import Summits.Ventures.AbcSig.Rows.Bridge
import Summits.Ventures.AbcSig.Rows.C2aL193A3
import Summits.Ventures.AbcSig.Rows.C2aL193A3AB

/-!
# Venture AbcSig — CELL `C2aL193A3`: the census statement `Rows.C2aCellRed 193 (fun a => a = 3) ∅` from the two row theorems

HONEST FRAMING. COMPUTATION cell `pub-abcsig`; CONDITIONAL theorem; no claim on ABC or any summit. Hypotheses exactly as
in `Rows/C2aL193A3.lean` and `Rows/C2aL193A3AB.lean`: `BS04Package` (CITED), `DataComplete …` (COMPUTED level files), and the
rows' per-orbit exclusions for BOTH family predicates (`famB`, `famAB`) as universally quantified hypotheses (CITED: the census
row's certificates). Conclusion = p1's census predicate (`Rows/Statements.lean`), all four coprime coefficient
distributions `A·B = 2^a·193^m`, reduced exponents `a < n`, `m < n` (RULING H1). GENERATED by p-lean gen/make_rows.py
(after plean/make_cell_bridges.py).
-/

namespace Summit.Ventures.AbcSig

/-- Cell `C2aL193A3`: `Rows.C2aCellRed 193 (fun a => a = 3) ∅` under the rows' hypotheses. -/
theorem cell_C2aL193A3 (M : NewformModel) (hP : M.BS04Package)
    (hD386 : M.DataComplete 386 level386Orbits)
    (hD6176 : M.DataComplete 6176 level6176Orbits)
    (hX_orbit_386_4 : ∀ n m : ℕ, n ∈ ([97] : List ℕ) → M.Excludes 386 orbit_386_4 (famB (2 ^ 3 * 193 ^ m) n (fun _ _ => True)))
    (hX_orbit_386_4' : ∀ n m : ℕ, n ∈ ([97] : List ℕ) → M.Excludes 386 orbit_386_4 (famAB (193 ^ m) (2 ^ 3) n (fun _ _ => True)))
    (hX_orbit_6176_6 : ∀ n m : ℕ, n ∈ ([13] : List ℕ) → M.Excludes 6176 orbit_6176_6 (famB (2 ^ 3 * 193 ^ m) n (fun _ _ => True)))
    (hX_orbit_6176_6' : ∀ n m : ℕ, n ∈ ([13] : List ℕ) → M.Excludes 6176 orbit_6176_6 (famAB (193 ^ m) (2 ^ 3) n (fun _ _ => True)))
    (hX_orbit_6176_9 : ∀ n m : ℕ, n ∈ ([23] : List ℕ) → M.Excludes 6176 orbit_6176_9 (famB (2 ^ 3 * 193 ^ m) n (fun _ _ => True)))
    (hX_orbit_6176_9' : ∀ n m : ℕ, n ∈ ([23] : List ℕ) → M.Excludes 6176 orbit_6176_9 (famAB (193 ^ m) (2 ^ 3) n (fun _ _ => True))) :
    Rows.C2aCellRed 193 (fun a => a = 3) ∅ :=
  C2aCellRed_of_rows 193 (by norm_num) (by norm_num) _ _
    (fun n hn h11 hnℓ _ a m (ha : a = 3) han hm hmn x y z h1 h2 => by
      subst ha
      exact
 row_C2aL193A3 M hP hD386 hD6176 n hn h11 hnℓ m hm hmn (hX_orbit_386_4 n m) (hX_orbit_6176_6 n m) (hX_orbit_6176_9 n m) x y z h1 h2)
    (fun n hn h11 hnℓ _ a m (ha : a = 3) han hm hmn x y z h1 h2 => by
      subst ha
      exact
 row_C2aL193A3AB M hP hD386 hD6176 n hn h11 hnℓ m hm hmn (hX_orbit_386_4' n m) (hX_orbit_6176_6' n m) (hX_orbit_6176_9' n m) x y z h1 h2)

end Summit.Ventures.AbcSig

■ ■ ■

> Task directions
Word for word, transcribe each of the entries above.

> Solved problem
import Summits.Ventures.AbcSig.Rows.Bridge
import Summits.Ventures.AbcSig.Rows.C2aL193A3
import Summits.Ventures.AbcSig.Rows.C2aL193A3AB

/-!
# Venture AbcSig — CELL `C2aL193A3`: the census statement `Rows.C2aCellRed 193 (fun a => a = 3) ∅` from the two row theorems

HONEST FRAMING. COMPUTATION cell `pub-abcsig`; CONDITIONAL theorem; no claim on ABC or any summit. Hypotheses exactly as
in `Rows/C2aL193A3.lean` and `Rows/C2aL193A3AB.lean`: `BS04Package` (CITED), `DataComplete …` (COMPUTED level files), and the
rows' per-orbit exclusions for BOTH family predicates (`famB`, `famAB`) as universally quantified hypotheses (CITED: the census
row's certificates). Conclusion = p1's census predicate (`Rows/Statements.lean`), all four coprime coefficient
distributions `A·B = 2^a·193^m`, reduced exponents `a < n`, `m < n` (RULING H1). GENERATED by p-lean gen/make_rows.py
(after plean/make_cell_bridges.py).
-/

namespace Summit.Ventures.AbcSig

/-- Cell `C2aL193A3`: `Rows.C2aCellRed 193 (fun a => a = 3) ∅` under the rows' hypotheses. -/
theorem cell_C2aL193A3 (M : NewformModel) (hP : M.BS04Package)
    (hD386 : M.DataComplete 386 level386Orbits)
    (hD6176 : M.DataComplete 6176 level6176Orbits)
    (hX_orbit_386_4 : ∀ n m : ℕ, n ∈ ([97] : List ℕ) → M.Excludes 386 orbit_386_4 (famB (2 ^ 3 * 193 ^ m) n (fun _ _ => True)))
    (hX_orbit_386_4' : ∀ n m : ℕ, n ∈ ([97] : List ℕ) → M.Excludes 386 orbit_386_4 (famAB (193 ^ m) (2 ^ 3) n (fun _ _ => True)))
    (hX_orbit_6176_6 : ∀ n m : ℕ, n ∈ ([13] : List ℕ) → M.Excludes 6176 orbit_6176_6 (famB (2 ^ 3 * 193 ^ m) n (fun _ _ => True)))
    (hX_orbit_6176_6' : ∀ n m : ℕ, n ∈ ([13] : List ℕ) → M.Excludes 6176 orbit_6176_6 (famAB (193 ^ m) (2 ^ 3) n (fun _ _ => True)))
    (hX_orbit_6176_9 : ∀ n m : ℕ, n ∈ ([23] : List ℕ) → M.Excludes 6176 orbit_6176_9 (famB (2 ^ 3 * 193 ^ m) n (fun _ _ => True)))
    (hX_orbit_6176_9' : ∀ n m : ℕ, n ∈ ([23] : List ℕ) → M.Excludes 6176 orbit_6176_9 (famAB (193 ^ m) (2 ^ 3) n (fun _ _ => True))) :
    Rows.C2aCellRed 193 (fun a => a = 3) ∅ :=
  C2aCellRed_of_rows 193 (by norm_num) (by norm_num) _ _
    (fun n hn h11 hnℓ _ a m (ha : a = 3) han hm hmn x y z h1 h2 => by
      subst ha
      exact
 row_C2aL193A3 M hP hD386 hD6176 n hn h11 hnℓ m hm hmn (hX_orbit_386_4 n m) (hX_orbit_6176_6 n m) (hX_orbit_6176_9 n m) x y z h1 h2)
    (fun n hn h11 hnℓ _ a m (ha : a = 3) han hm hmn x y z h1 h2 => by
      subst ha
      exact
 row_C2aL193A3AB M hP hD386 hD6176 n hn h11 hnℓ m hm hmn (hX_orbit_386_4' n m) (hX_orbit_6176_6' n m) (hX_orbit_6176_9' n m) x y z h1 h2)

end Summit.Ventures.AbcSig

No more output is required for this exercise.